=== Section Start ===
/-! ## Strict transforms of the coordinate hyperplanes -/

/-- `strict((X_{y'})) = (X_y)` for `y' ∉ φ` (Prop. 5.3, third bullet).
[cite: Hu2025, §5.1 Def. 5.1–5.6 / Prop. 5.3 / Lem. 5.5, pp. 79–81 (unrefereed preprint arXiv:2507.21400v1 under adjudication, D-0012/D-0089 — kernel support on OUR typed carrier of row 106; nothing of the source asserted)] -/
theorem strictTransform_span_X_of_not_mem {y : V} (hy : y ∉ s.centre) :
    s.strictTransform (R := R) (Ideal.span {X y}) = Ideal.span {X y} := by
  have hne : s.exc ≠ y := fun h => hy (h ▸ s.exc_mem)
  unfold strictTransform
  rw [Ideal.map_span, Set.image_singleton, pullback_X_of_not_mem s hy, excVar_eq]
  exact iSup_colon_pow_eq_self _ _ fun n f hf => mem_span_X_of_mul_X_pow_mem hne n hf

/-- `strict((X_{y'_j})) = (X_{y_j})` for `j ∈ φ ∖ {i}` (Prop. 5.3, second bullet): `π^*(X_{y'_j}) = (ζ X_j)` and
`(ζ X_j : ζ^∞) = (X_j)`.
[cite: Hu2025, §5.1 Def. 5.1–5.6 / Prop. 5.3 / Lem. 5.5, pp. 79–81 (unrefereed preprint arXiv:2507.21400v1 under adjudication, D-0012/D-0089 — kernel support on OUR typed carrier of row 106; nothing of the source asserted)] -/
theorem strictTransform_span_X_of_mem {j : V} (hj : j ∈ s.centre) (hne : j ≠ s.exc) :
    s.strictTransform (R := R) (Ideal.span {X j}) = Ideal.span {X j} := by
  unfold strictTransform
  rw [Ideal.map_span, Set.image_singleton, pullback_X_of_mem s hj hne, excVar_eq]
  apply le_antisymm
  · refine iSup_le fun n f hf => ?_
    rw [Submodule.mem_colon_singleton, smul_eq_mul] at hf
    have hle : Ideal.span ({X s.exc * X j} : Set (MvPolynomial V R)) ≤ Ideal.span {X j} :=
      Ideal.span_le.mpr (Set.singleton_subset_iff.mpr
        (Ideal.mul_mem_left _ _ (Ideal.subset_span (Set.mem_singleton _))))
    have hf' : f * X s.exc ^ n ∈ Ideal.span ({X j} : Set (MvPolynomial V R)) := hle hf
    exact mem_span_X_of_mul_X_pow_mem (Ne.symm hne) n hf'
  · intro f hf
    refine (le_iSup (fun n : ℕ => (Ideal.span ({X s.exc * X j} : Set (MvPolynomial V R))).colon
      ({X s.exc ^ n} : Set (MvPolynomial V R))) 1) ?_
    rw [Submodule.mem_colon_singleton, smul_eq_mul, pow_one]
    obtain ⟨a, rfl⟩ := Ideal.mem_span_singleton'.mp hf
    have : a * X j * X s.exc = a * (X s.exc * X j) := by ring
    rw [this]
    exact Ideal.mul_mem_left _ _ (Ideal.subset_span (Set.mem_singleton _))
=== Section End ===
=== Section Start ===
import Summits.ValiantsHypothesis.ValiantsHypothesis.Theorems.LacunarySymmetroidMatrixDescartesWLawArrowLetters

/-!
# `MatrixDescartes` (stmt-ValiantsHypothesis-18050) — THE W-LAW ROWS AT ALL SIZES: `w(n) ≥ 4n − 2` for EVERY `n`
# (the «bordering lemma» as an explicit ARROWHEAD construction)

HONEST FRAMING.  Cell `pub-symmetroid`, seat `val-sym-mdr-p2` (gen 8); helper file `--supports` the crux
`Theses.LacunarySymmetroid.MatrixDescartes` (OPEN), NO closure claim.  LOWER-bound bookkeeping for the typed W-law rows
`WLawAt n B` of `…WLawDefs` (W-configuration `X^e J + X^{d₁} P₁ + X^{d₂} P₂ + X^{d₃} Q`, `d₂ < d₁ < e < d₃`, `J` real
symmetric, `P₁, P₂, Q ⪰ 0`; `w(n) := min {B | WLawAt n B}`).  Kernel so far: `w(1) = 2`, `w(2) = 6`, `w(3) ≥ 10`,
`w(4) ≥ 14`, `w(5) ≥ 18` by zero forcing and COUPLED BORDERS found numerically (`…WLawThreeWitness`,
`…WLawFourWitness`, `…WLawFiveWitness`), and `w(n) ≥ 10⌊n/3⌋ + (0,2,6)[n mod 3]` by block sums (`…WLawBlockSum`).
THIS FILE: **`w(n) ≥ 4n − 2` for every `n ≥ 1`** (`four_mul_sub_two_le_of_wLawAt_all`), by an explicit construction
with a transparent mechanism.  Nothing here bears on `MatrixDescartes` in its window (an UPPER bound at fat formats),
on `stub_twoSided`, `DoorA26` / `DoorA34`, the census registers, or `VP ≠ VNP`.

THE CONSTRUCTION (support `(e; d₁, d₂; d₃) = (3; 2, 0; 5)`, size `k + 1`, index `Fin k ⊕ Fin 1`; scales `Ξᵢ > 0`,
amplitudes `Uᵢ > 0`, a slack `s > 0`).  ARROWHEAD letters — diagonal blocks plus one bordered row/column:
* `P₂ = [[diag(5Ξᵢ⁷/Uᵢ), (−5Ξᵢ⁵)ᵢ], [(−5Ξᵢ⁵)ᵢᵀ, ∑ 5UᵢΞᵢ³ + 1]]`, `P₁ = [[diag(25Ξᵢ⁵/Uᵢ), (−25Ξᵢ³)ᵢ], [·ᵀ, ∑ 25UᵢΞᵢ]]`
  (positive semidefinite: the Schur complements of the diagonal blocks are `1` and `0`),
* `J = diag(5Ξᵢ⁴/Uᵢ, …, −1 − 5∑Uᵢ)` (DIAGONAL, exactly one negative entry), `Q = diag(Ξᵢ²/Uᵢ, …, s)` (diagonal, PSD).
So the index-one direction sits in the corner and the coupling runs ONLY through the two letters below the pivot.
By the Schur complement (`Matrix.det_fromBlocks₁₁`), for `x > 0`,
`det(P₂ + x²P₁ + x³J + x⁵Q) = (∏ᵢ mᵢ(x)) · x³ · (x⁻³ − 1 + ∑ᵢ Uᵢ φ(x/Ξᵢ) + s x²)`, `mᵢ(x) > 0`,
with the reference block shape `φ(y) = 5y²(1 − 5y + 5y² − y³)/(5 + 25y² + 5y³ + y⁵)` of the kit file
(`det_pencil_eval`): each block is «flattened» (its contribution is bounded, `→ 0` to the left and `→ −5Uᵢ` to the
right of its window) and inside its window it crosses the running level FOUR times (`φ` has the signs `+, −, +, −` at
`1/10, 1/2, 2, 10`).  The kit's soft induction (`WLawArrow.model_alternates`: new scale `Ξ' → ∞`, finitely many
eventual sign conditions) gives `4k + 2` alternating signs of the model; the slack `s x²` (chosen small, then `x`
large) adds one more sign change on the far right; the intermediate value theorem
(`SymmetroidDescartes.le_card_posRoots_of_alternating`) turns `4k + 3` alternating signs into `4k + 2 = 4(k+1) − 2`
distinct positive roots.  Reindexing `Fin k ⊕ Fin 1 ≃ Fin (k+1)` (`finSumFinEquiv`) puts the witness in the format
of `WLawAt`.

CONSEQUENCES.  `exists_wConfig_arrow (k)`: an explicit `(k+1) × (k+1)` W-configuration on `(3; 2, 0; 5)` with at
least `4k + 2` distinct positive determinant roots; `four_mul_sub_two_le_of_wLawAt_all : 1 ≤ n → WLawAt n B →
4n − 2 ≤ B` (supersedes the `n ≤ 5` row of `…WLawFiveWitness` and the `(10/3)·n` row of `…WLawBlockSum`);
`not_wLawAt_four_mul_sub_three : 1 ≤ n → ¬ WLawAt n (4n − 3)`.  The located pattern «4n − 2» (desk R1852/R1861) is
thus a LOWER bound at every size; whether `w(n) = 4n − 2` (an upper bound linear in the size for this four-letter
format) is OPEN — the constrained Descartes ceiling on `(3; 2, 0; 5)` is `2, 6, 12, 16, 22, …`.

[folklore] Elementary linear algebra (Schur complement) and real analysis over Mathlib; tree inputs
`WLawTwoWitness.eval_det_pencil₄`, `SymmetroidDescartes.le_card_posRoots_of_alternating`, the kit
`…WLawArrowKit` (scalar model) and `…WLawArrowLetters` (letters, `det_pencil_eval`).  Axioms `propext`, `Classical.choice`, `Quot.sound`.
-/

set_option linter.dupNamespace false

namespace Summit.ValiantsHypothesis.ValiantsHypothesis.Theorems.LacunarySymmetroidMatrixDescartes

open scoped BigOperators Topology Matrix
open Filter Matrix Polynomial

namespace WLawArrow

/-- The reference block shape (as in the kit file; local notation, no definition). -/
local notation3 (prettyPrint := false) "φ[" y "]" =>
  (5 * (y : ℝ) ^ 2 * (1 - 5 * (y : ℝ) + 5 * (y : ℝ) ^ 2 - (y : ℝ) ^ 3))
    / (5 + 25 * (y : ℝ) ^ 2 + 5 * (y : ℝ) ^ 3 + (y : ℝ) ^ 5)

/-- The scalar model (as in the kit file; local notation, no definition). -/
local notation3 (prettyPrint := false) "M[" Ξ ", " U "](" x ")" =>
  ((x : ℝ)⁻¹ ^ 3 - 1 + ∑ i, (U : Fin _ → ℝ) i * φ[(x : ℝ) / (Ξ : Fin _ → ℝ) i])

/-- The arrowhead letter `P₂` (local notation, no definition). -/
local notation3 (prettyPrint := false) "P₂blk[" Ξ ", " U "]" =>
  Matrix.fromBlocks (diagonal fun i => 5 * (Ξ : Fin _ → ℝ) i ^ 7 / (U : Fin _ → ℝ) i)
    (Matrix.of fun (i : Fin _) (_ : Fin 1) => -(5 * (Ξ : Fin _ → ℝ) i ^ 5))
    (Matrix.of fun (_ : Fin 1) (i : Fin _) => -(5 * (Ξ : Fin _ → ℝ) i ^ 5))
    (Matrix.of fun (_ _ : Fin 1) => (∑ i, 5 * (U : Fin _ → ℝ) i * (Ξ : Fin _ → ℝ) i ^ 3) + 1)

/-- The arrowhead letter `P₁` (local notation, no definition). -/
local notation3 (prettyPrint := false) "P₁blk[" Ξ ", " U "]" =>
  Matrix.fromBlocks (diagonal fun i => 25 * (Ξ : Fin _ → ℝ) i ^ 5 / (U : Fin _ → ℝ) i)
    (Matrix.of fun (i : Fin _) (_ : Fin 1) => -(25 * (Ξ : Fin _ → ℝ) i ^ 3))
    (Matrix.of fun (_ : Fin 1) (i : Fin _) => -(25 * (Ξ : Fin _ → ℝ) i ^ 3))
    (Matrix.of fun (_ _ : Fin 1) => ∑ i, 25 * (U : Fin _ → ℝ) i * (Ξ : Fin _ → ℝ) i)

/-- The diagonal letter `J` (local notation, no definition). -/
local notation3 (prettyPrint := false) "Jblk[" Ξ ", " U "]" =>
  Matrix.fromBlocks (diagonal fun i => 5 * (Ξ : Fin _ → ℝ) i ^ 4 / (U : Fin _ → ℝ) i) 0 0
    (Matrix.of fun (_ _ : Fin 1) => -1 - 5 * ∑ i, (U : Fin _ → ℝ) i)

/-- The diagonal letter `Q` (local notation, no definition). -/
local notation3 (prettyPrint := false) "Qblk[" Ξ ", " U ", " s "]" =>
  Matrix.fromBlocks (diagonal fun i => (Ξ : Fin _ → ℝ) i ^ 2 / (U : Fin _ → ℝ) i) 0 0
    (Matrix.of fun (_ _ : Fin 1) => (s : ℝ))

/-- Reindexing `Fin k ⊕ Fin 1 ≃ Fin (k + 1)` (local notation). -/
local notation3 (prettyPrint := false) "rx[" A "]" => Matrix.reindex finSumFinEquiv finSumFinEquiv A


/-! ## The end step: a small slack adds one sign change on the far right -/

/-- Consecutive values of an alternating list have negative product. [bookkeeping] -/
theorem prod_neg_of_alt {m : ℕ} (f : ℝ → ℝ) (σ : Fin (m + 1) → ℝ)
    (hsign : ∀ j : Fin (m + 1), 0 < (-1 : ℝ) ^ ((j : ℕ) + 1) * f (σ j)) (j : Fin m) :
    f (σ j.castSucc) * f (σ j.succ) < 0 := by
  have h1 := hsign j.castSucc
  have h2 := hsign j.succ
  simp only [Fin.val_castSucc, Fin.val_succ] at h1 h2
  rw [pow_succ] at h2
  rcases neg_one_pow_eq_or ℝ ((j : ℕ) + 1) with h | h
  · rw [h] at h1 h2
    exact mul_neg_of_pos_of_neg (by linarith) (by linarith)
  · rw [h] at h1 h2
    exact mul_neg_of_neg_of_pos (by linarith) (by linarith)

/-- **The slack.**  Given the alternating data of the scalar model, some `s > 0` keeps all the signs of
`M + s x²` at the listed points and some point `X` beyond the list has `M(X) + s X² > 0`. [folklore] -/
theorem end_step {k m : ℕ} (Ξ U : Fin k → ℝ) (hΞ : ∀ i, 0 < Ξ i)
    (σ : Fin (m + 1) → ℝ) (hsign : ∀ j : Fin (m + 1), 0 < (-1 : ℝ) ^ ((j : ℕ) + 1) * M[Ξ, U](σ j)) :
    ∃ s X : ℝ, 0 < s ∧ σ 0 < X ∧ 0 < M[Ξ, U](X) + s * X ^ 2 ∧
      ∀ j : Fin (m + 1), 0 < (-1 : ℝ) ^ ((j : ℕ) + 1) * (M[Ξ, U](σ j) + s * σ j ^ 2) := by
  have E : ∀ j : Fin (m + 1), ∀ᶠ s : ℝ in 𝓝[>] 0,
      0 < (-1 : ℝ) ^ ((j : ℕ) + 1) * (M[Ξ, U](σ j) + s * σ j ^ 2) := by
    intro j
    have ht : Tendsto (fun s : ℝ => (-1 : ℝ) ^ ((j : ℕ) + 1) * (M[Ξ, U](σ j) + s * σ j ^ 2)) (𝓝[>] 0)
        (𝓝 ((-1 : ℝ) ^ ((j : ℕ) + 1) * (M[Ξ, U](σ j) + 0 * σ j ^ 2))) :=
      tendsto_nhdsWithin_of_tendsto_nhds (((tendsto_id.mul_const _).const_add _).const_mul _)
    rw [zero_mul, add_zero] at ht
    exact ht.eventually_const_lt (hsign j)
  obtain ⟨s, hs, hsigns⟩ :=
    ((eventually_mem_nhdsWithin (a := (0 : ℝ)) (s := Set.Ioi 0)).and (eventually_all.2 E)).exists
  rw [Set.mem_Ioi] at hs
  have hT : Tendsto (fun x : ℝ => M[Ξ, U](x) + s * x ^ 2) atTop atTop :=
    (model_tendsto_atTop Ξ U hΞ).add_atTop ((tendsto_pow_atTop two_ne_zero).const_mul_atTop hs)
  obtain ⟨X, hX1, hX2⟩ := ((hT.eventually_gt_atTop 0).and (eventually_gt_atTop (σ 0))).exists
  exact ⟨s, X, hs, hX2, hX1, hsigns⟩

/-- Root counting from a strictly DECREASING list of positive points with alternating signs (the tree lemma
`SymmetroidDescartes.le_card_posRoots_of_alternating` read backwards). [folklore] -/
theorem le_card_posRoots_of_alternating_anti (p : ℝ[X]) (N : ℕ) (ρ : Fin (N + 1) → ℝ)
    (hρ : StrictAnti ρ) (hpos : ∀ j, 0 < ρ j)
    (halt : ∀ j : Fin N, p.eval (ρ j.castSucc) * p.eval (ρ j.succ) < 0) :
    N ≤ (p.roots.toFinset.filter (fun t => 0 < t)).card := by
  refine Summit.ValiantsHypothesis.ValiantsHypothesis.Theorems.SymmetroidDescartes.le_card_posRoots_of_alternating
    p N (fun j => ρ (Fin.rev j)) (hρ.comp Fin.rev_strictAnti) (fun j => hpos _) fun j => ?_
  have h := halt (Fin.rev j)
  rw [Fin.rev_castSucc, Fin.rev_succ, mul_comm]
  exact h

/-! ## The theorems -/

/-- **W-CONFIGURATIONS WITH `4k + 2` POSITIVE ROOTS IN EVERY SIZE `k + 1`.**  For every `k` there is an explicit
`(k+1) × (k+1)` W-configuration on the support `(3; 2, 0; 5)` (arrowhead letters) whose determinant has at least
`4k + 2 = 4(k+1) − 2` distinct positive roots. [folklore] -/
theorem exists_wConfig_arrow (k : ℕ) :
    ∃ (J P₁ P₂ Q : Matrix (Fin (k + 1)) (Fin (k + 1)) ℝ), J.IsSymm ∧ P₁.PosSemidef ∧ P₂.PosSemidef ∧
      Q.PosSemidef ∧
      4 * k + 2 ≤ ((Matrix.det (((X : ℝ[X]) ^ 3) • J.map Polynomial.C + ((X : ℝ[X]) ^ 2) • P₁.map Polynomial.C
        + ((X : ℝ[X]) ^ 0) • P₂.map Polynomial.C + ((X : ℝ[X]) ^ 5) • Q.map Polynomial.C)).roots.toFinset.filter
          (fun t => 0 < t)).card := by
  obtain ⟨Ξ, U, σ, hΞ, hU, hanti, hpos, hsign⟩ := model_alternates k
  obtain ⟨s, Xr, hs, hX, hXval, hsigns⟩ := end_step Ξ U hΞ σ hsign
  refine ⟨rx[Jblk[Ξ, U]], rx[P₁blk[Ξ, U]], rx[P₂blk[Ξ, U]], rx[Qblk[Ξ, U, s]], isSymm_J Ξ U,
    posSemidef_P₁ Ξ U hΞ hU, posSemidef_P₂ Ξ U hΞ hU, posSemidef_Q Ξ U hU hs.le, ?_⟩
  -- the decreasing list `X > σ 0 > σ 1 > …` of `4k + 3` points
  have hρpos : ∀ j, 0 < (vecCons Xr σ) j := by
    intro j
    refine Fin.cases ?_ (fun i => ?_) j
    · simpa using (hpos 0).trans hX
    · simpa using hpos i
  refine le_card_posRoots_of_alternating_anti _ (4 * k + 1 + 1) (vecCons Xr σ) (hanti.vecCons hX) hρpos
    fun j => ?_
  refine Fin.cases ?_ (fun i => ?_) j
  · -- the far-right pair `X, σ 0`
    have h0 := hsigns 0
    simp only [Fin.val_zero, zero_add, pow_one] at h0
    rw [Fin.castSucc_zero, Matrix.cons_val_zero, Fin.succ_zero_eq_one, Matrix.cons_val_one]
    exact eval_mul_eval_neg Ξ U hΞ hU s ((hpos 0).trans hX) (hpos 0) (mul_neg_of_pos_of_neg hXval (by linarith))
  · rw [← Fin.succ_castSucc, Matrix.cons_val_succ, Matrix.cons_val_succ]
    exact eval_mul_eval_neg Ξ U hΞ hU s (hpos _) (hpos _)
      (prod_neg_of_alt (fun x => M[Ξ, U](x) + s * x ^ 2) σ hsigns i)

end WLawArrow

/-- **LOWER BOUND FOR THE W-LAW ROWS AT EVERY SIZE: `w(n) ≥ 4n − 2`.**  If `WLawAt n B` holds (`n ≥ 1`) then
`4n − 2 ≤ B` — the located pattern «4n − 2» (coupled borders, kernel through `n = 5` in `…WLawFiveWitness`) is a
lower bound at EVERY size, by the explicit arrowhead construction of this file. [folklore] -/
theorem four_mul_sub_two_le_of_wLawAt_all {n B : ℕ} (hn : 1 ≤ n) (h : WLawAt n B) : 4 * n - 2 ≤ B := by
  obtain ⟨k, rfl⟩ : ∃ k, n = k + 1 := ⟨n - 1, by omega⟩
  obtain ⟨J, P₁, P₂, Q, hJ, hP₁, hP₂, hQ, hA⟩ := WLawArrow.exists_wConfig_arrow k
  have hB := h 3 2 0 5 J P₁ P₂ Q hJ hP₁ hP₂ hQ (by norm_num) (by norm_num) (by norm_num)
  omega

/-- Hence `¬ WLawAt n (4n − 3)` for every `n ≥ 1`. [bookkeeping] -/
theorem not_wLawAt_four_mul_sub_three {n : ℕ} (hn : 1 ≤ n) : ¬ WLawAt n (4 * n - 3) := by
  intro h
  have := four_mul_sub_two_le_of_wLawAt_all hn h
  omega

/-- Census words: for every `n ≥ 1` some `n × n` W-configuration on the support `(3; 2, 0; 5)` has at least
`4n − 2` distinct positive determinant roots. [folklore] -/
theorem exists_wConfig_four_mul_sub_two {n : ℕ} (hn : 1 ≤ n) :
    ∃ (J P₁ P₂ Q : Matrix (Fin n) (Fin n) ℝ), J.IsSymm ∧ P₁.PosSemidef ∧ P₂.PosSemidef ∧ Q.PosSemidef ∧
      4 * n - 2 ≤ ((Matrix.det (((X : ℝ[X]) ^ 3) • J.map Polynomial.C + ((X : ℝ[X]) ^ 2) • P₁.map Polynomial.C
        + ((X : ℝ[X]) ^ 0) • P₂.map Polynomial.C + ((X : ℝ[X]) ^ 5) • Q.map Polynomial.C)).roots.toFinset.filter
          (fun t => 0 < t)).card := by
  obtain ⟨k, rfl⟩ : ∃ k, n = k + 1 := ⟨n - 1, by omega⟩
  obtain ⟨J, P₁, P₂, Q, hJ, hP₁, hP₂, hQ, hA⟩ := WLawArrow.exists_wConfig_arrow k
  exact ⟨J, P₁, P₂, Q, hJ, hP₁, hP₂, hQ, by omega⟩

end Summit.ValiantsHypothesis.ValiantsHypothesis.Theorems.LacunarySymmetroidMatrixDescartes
=== Section End ===
Exercise – Above are the records. Copy the lines beginning at the one that has "in the format" and ending with the one that has "thus a LOWER", unchanged.

Exercise response –
distinct positive roots.  Reindexing `Fin k ⊕ Fin 1 ≃ Fin (k+1)` (`finSumFinEquiv`) puts the witness in the format
of `WLawAt`.

CONSEQUENCES.  `exists_wConfig_arrow (k)`: an explicit `(k+1) × (k+1)` W-configuration on `(3; 2, 0; 5)` with at
least `4k + 2` distinct positive determinant roots; `four_mul_sub_two_le_of_wLawAt_all : 1 ≤ n → WLawAt n B →
4n − 2 ≤ B` (supersedes the `n ≤ 5` row of `…WLawFiveWitness` and the `(10/3)·n` row of `…WLawBlockSum`);
`not_wLawAt_four_mul_sub_three : 1 ≤ n → ¬ WLawAt n (4n − 3)`.  The located pattern «4n − 2» (desk R1852/R1861) is
thus a LOWER bound at every size; whether `w(n) = 4n − 2` (an upper bound linear in the size for this four-letter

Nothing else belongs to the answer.